● **ABOUT THIS EXERCISE**: Reading through the lines below, count those that include the string "rcases"; the answer is that number and nothing else.

[[ RAW DATA, beginning ]]

import Summits.CriticalPhenomena.SAWScalingLimit.Theorems.CriticalBubbleBound.Negative.CriticalBubbleBoundLatticeKernel

/-!
# `CriticalBubbleBound → BoundaryHarnack`: the one-step splitting at the neighbour `b'`

Route `SAWTotalPositivity`, item `stmt-CriticalPhenomena-7120` (`BoundaryHarnack`, support).

For `b' ∼ b` adjacent in `Ω_δ` and any `t`, split a self-avoiding walk `γ : t → b` of `Ω_δ`
according to whether it visits `b'`:

* (A) `b' ∉ γ`: `γ` followed by the edge `b b'` is a SAW `t → b'` of length `|γ| + 1`
  (an injective map), so `Σ_A x_c^{|γ|} ≤ x_c⁻¹ · Z(t,b')`;
* (B) `b' ∈ γ`: `γ = α · β` with `α : t → b'` (up to the unique visit of `b'`) and `β : b' → b`
  (an injective map into pairs), so `Σ_B x_c^{|γ|} ≤ Z(t,b') · Z(b',b)`.

Hence the hypothesis-free one-step bound `Z(t,b) ≤ (x_c⁻¹ + Z(b',b)) · Z(t,b')` in EVERY discrete
domain (`BoundaryHarnack.weight_le_of_adj`: no planarity, interlacing, realisability or simple
connectivity is used), and the critical bubble bound `Z(b',b) ≤ C_bubble` (`b' ∼ b` are
`ℤ²`-neighbours) gives `BoundaryHarnack` with `C = x_c⁻¹ + C_bubble`
(`boundaryHarnack_of_criticalBubbleBound`); `x_c > 0` is the elementary
`SAW.criticalFugacity_pos_lt_one'` (`μ(ℤ²) ≥ 2`), and `Z = Σ_γ x_c^{|γ|}` as a `tsum` is the
disprover's `CriticalBubbleBound.Negative.weight_univ`. As a corollary the glue decl `TPToHarnack`
(`BoundaryTP2 → CriticalBubbleBound → BoundaryHarnack`, item stmt-CriticalPhenomena-7121) holds with
its first hypothesis idle (`tpToHarnack_proof`).
-/

noncomputable section

open MeasureTheory Set Function
open Literature.Probability.LatticeModels
open Literature.Probability.RandomPlanarGeometry Literature.Probability.RandomPlanarGeometry.SAW
open scoped ENNReal

namespace Summit.CriticalPhenomena.SAWScalingLimit.Theorems

open Summit.CriticalPhenomena.SAWScalingLimit.Theses.SAWTotalPositivity
open Summit.CriticalPhenomena.SAWScalingLimit.Theorems.CriticalBubbleBound.Negative (weight_univ)

namespace BoundaryHarnack

variable {Ω : Set ℂ} {δ : ℝ}

/-- `x_c > 0` as an extended nonnegative real. -/
theorem ofReal_criticalFugacity_ne_zero : ENNReal.ofReal criticalFugacity ≠ 0 :=
  (ENNReal.ofReal_pos.mpr criticalFugacity_pos_lt_one'.1).ne'

/-! ### (A) walks avoiding `b'`: extend by the edge `b → b'` -/

/-- Extending a SAW `t → b` that avoids `b'` by the edge `b b'` is injective (drop the last
edge to invert). -/
theorem concat_injective {t b b' : Site 2} (h : (discreteDomainGraph Ω δ).Adj b b') :
    Injective (fun γ : {γ : DomainSAW Ω δ t b // b' ∉ γ.walk.support} =>
      (⟨γ.1.walk.concat h, γ.1.isPath.concat γ.2 h⟩ : DomainSAW Ω δ t b')) := by
  rintro ⟨⟨p, hp⟩, hp'⟩ ⟨⟨q, hq⟩, hq'⟩ hpq
  have h1 : p.concat h = q.concat h := congrArg DomainSAW.walk hpq
  obtain ⟨hv, h2⟩ := SimpleGraph.Walk.concat_inj h1
  cases hv
  have h3 : p = q := by simpa using h2
  subst h3
  rfl

/-- (A): `Σ_{γ : t → b, b' ∉ γ} x_c^{|γ|} ≤ x_c⁻¹ · Z(t,b')` — each such `γ` extends by the edge
`b b'` to a SAW `t → b'` of weight `x_c · x_c^{|γ|}`. -/
theorem tsum_avoid_le {t b b' : Site 2} (h : (discreteDomainGraph Ω δ).Adj b b') :
    ∑' γ : {γ : DomainSAW Ω δ t b // b' ∉ γ.walk.support},
        ENNReal.ofReal (criticalFugacity ^ γ.1.length) ≤
      (ENNReal.ofReal criticalFugacity)⁻¹ * SAW.weight Ω δ t b' univ := by
  rw [weight_univ]
  -- the extension map and its effect on the weight
  set e : {γ : DomainSAW Ω δ t b // b' ∉ γ.walk.support} → DomainSAW Ω δ t b' :=
    fun γ => ⟨γ.1.walk.concat h, γ.1.isPath.concat γ.2 h⟩ with he
  have hwe : ∀ γ : {γ : DomainSAW Ω δ t b // b' ∉ γ.walk.support},
      ENNReal.ofReal (criticalFugacity ^ (e γ).length) =
        ENNReal.ofReal criticalFugacity * ENNReal.ofReal (criticalFugacity ^ γ.1.length) := by
    intro γ
    have hl : (e γ).length = γ.1.length + 1 := SimpleGraph.Walk.length_concat _ _
    rw [hl, pow_succ, mul_comm, ENNReal.ofReal_mul criticalFugacity_pos_lt_one'.1.le]
  calc ∑' γ : {γ : DomainSAW Ω δ t b // b' ∉ γ.walk.support},
          ENNReal.ofReal (criticalFugacity ^ γ.1.length)
      = ∑' γ : {γ : DomainSAW Ω δ t b // b' ∉ γ.walk.support},
          (ENNReal.ofReal criticalFugacity)⁻¹ * ENNReal.ofReal (criticalFugacity ^ (e γ).length) := by
        congr 1; funext γ
        rw [hwe, ← mul_assoc,
          ENNReal.inv_mul_cancel ofReal_criticalFugacity_ne_zero ENNReal.ofReal_ne_top, one_mul]
    _ = (ENNReal.ofReal criticalFugacity)⁻¹ *
          ∑' γ : {γ : DomainSAW Ω δ t b // b' ∉ γ.walk.support},
            ENNReal.ofReal (criticalFugacity ^ (e γ).length) :=
        ENNReal.tsum_mul_left
    _ ≤ (ENNReal.ofReal criticalFugacity)⁻¹ *
          ∑' γ' : DomainSAW Ω δ t b', ENNReal.ofReal (criticalFugacity ^ γ'.length) := by
        gcongr
        exact ENNReal.tsum_comp_le_tsum_of_injective (concat_injective h)
          (fun γ' : DomainSAW Ω δ t b' => ENNReal.ofReal (criticalFugacity ^ γ'.length))

/-! ### (B) walks through `b'`: split at the (unique) visit -/

/-- Splitting a SAW `t → b` through `b'` into its pieces `t → b'` and `b' → b`
(`takeUntil` / `dropUntil`) is injective (append to invert). -/
theorem split_injective {t b b' : Site 2} :
    Injective (fun γ : {γ : DomainSAW Ω δ t b // b' ∈ γ.walk.support} =>
      ((⟨γ.1.walk.takeUntil b' γ.2, γ.1.isPath.takeUntil γ.2⟩,
        ⟨γ.1.walk.dropUntil b' γ.2, γ.1.isPath.dropUntil γ.2⟩) :
          DomainSAW Ω δ t b' × DomainSAW Ω δ b' b)) := by
  intro γ₁ γ₂ h12
  have h1 : (γ₁.1.walk.takeUntil b' γ₁.2).append (γ₁.1.walk.dropUntil b' γ₁.2) = γ₁.1.walk :=
    SimpleGraph.Walk.take_spec _ _
  have h2 : (γ₂.1.walk.takeUntil b' γ₂.2).append (γ₂.1.walk.dropUntil b' γ₂.2) = γ₂.1.walk :=
    SimpleGraph.Walk.take_spec _ _
  have ha : γ₁.1.walk.takeUntil b' γ₁.2 = γ₂.1.walk.takeUntil b' γ₂.2 :=
    congrArg (fun p : DomainSAW Ω δ t b' × DomainSAW Ω δ b' b => p.1.walk) h12
  have hb : γ₁.1.walk.dropUntil b' γ₁.2 = γ₂.1.walk.dropUntil b' γ₂.2 :=
    congrArg (fun p : DomainSAW Ω δ t b' × DomainSAW Ω δ b' b => p.2.walk) h12
  rw [ha, hb] at h1
  have hw : γ₁.1.walk = γ₂.1.walk := h1.symm.trans h2
  rcases γ₁ with ⟨⟨p, hp⟩, hp'⟩
  rcases γ₂ with ⟨⟨q, hq⟩, hq'⟩
  simp only at hw
  subst hw
  rfl

/-- (B): `Σ_{γ : t → b, b' ∈ γ} x_c^{|γ|} ≤ Z(t,b') · Z(b',b)` — the weight of `γ = α · β` is
`x_c^{|α|} · x_c^{|β|}`. -/
theorem tsum_through_le (t b b' : Site 2) :
    ∑' γ : {γ : DomainSAW Ω δ t b // b' ∈ γ.walk.support},
        ENNReal.ofReal (criticalFugacity ^ γ.1.length) ≤
      SAW.weight Ω δ t b' univ * SAW.weight Ω δ b' b univ := by
  rw [weight_univ, weight_univ, ← ENNReal.tsum_mul_right]
  simp_rw [← ENNReal.tsum_mul_left]
  rw [← ENNReal.tsum_prod]
  -- the splitting map and its effect on the weight
  set s : {γ : DomainSAW Ω δ t b // b' ∈ γ.walk.support} → DomainSAW Ω δ t b' × DomainSAW Ω δ b' b :=
    fun γ => (⟨γ.1.walk.takeUntil b' γ.2, γ.1.isPath.takeUntil γ.2⟩,
      ⟨γ.1.walk.dropUntil b' γ.2, γ.1.isPath.dropUntil γ.2⟩) with hs
  have hws : ∀ γ : {γ : DomainSAW Ω δ t b // b' ∈ γ.walk.support},
      ENNReal.ofReal (criticalFugacity ^ γ.1.length) =
        ENNReal.ofReal (criticalFugacity ^ (s γ).1.length) *
          ENNReal.ofReal (criticalFugacity ^ (s γ).2.length) := by
    intro γ
    have hl : (s γ).1.length + (s γ).2.length = γ.1.length := by
      have h := congrArg SimpleGraph.Walk.length (SimpleGraph.Walk.take_spec γ.1.walk γ.2)
      rw [SimpleGraph.Walk.length_append] at h
      exact h
    rw [← hl, pow_add, ENNReal.ofReal_mul (pow_nonneg criticalFugacity_pos_lt_one'.1.le _)]
  calc ∑' γ : {γ : DomainSAW Ω δ t b // b' ∈ γ.walk.support},
          ENNReal.ofReal (criticalFugacity ^ γ.1.length)
      = ∑' γ : {γ : DomainSAW Ω δ t b // b' ∈ γ.walk.support},
          (fun p : DomainSAW Ω δ t b' × DomainSAW Ω δ b' b =>
            ENNReal.ofReal (criticalFugacity ^ p.1.length) *
              ENNReal.ofReal (criticalFugacity ^ p.2.length)) (s γ) := by
        congr 1; funext γ; exact hws γ
    _ ≤ ∑' p : DomainSAW Ω δ t b' × DomainSAW Ω δ b' b,
          ENNReal.ofReal (criticalFugacity ^ p.1.length) *
            ENNReal.ofReal (criticalFugacity ^ p.2.length) :=
        ENNReal.tsum_comp_le_tsum_of_injective split_injective _

/-! ### The one-step comparison -/

/-- **One-step splitting bound** (hypothesis-free): for `b ∼ b'` adjacent in `Ω_δ` and every `t`,
`Z(t,b) ≤ (x_c⁻¹ + Z(b',b)) · Z(t,b')`. Valid for every `Ω ⊆ ℂ` and every real `δ`. -/
theorem weight_le_of_adj (Ω : Set ℂ) (δ : ℝ) (t b b' : Site 2)
    (h : (discreteDomainGraph Ω δ).Adj b b') :
    SAW.weight Ω δ t b univ ≤
      ((ENNReal.ofReal criticalFugacity)⁻¹ + SAW.weight Ω δ b' b univ) *
        SAW.weight Ω δ t b' univ := by
  classical
  have hsplit : SAW.weight Ω δ t b univ =
      (∑' γ : {γ : DomainSAW Ω δ t b // b' ∉ γ.walk.support},
          ENNReal.ofReal (criticalFugacity ^ γ.1.length)) +
        ∑' γ : {γ : DomainSAW Ω δ t b // b' ∈ γ.walk.support},
          ENNReal.ofReal (criticalFugacity ^ γ.1.length) := by
    rw [weight_univ]
    have key := Summable.tsum_add_tsum_compl
      (f := fun γ : DomainSAW Ω δ t b => ENNReal.ofReal (criticalFugacity ^ γ.length))
      (s := {γ : DomainSAW Ω δ t b | b' ∈ γ.walk.support}) ENNReal.summable ENNReal.summable
    calc ∑' γ : DomainSAW Ω δ t b, ENNReal.ofReal (criticalFugacity ^ γ.length)
        = (∑' γ : ↥{γ : DomainSAW Ω δ t b | b' ∈ γ.walk.support},
              ENNReal.ofReal (criticalFugacity ^ γ.1.length)) +
            ∑' γ : ↥({γ : DomainSAW Ω δ t b | b' ∈ γ.walk.support}ᶜ),
              ENNReal.ofReal (criticalFugacity ^ γ.1.length) := key.symm
      _ = (∑' γ : ↥({γ : DomainSAW Ω δ t b | b' ∈ γ.walk.support}ᶜ),
              ENNReal.ofReal (criticalFugacity ^ γ.1.length)) +
            ∑' γ : ↥{γ : DomainSAW Ω δ t b | b' ∈ γ.walk.support},
              ENNReal.ofReal (criticalFugacity ^ γ.1.length) := add_comm _ _
      _ = _ := rfl
  rw [hsplit, add_mul]
  gcongr
  · exact tsum_avoid_le h
  · rw [mul_comm]
    exact tsum_through_le t b b'

end BoundaryHarnack

/-- **`CriticalBubbleBound → BoundaryHarnack`.** The tip-uniform boundary Harnack comparability
`Z(t,b) ≤ C · Z(t,b')` follows from the critical bubble bound ALONE, with `C = x_c⁻¹ + C_bubble`,
by the one-step splitting `BoundaryHarnack.weight_le_of_adj`; the interlacing and realisability
hypotheses, `Adj b c` and simple connectivity are idle. -/
theorem boundaryHarnack_of_criticalBubbleBound (hB : CriticalBubbleBound) : BoundaryHarnack := by
  obtain ⟨C, hC, hbub⟩ := hB
  refine ⟨(ENNReal.ofReal criticalFugacity)⁻¹ + C,
    ENNReal.add_ne_top.mpr
      ⟨ENNReal.inv_ne_top.mpr BoundaryHarnack.ofReal_criticalFugacity_ne_zero, hC⟩, ?_⟩
  intro Ω δ t b b' c hΩ _ hδ hb'b _ _ _ _
  have hzd : (zdGraph 2).Adj b' b :=
    meshGraph_le_zdGraph Ω δ (discreteDomainGraph_le_meshGraph Ω δ hb'b)
  calc SAW.weight Ω δ t b univ
      ≤ ((ENNReal.ofReal criticalFugacity)⁻¹ + SAW.weight Ω δ b' b univ) *
          SAW.weight Ω δ t b' univ :=
        BoundaryHarnack.weight_le_of_adj Ω δ t b b' hb'b.symm
    _ ≤ ((ENNReal.ofReal criticalFugacity)⁻¹ + C) * SAW.weight Ω δ t b' univ := by
        gcongr
        exact hbub Ω δ b' b hΩ hδ hzd

/-- **The glue decl `TPToHarnack` holds** (`BoundaryTP2 → CriticalBubbleBound → BoundaryHarnack`,
item stmt-CriticalPhenomena-7121 of the route): immediate from
`boundaryHarnack_of_criticalBubbleBound`, the hypothesis `BoundaryTP2` being unused. -/
theorem tpToHarnack_proof : TPToHarnack :=
  fun _ hB => boundaryHarnack_of_criticalBubbleBound hB

end Summit.CriticalPhenomena.SAWScalingLimit.Theorems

[[ RAW DATA, end ]]

● **ANSWER BELOW**: 2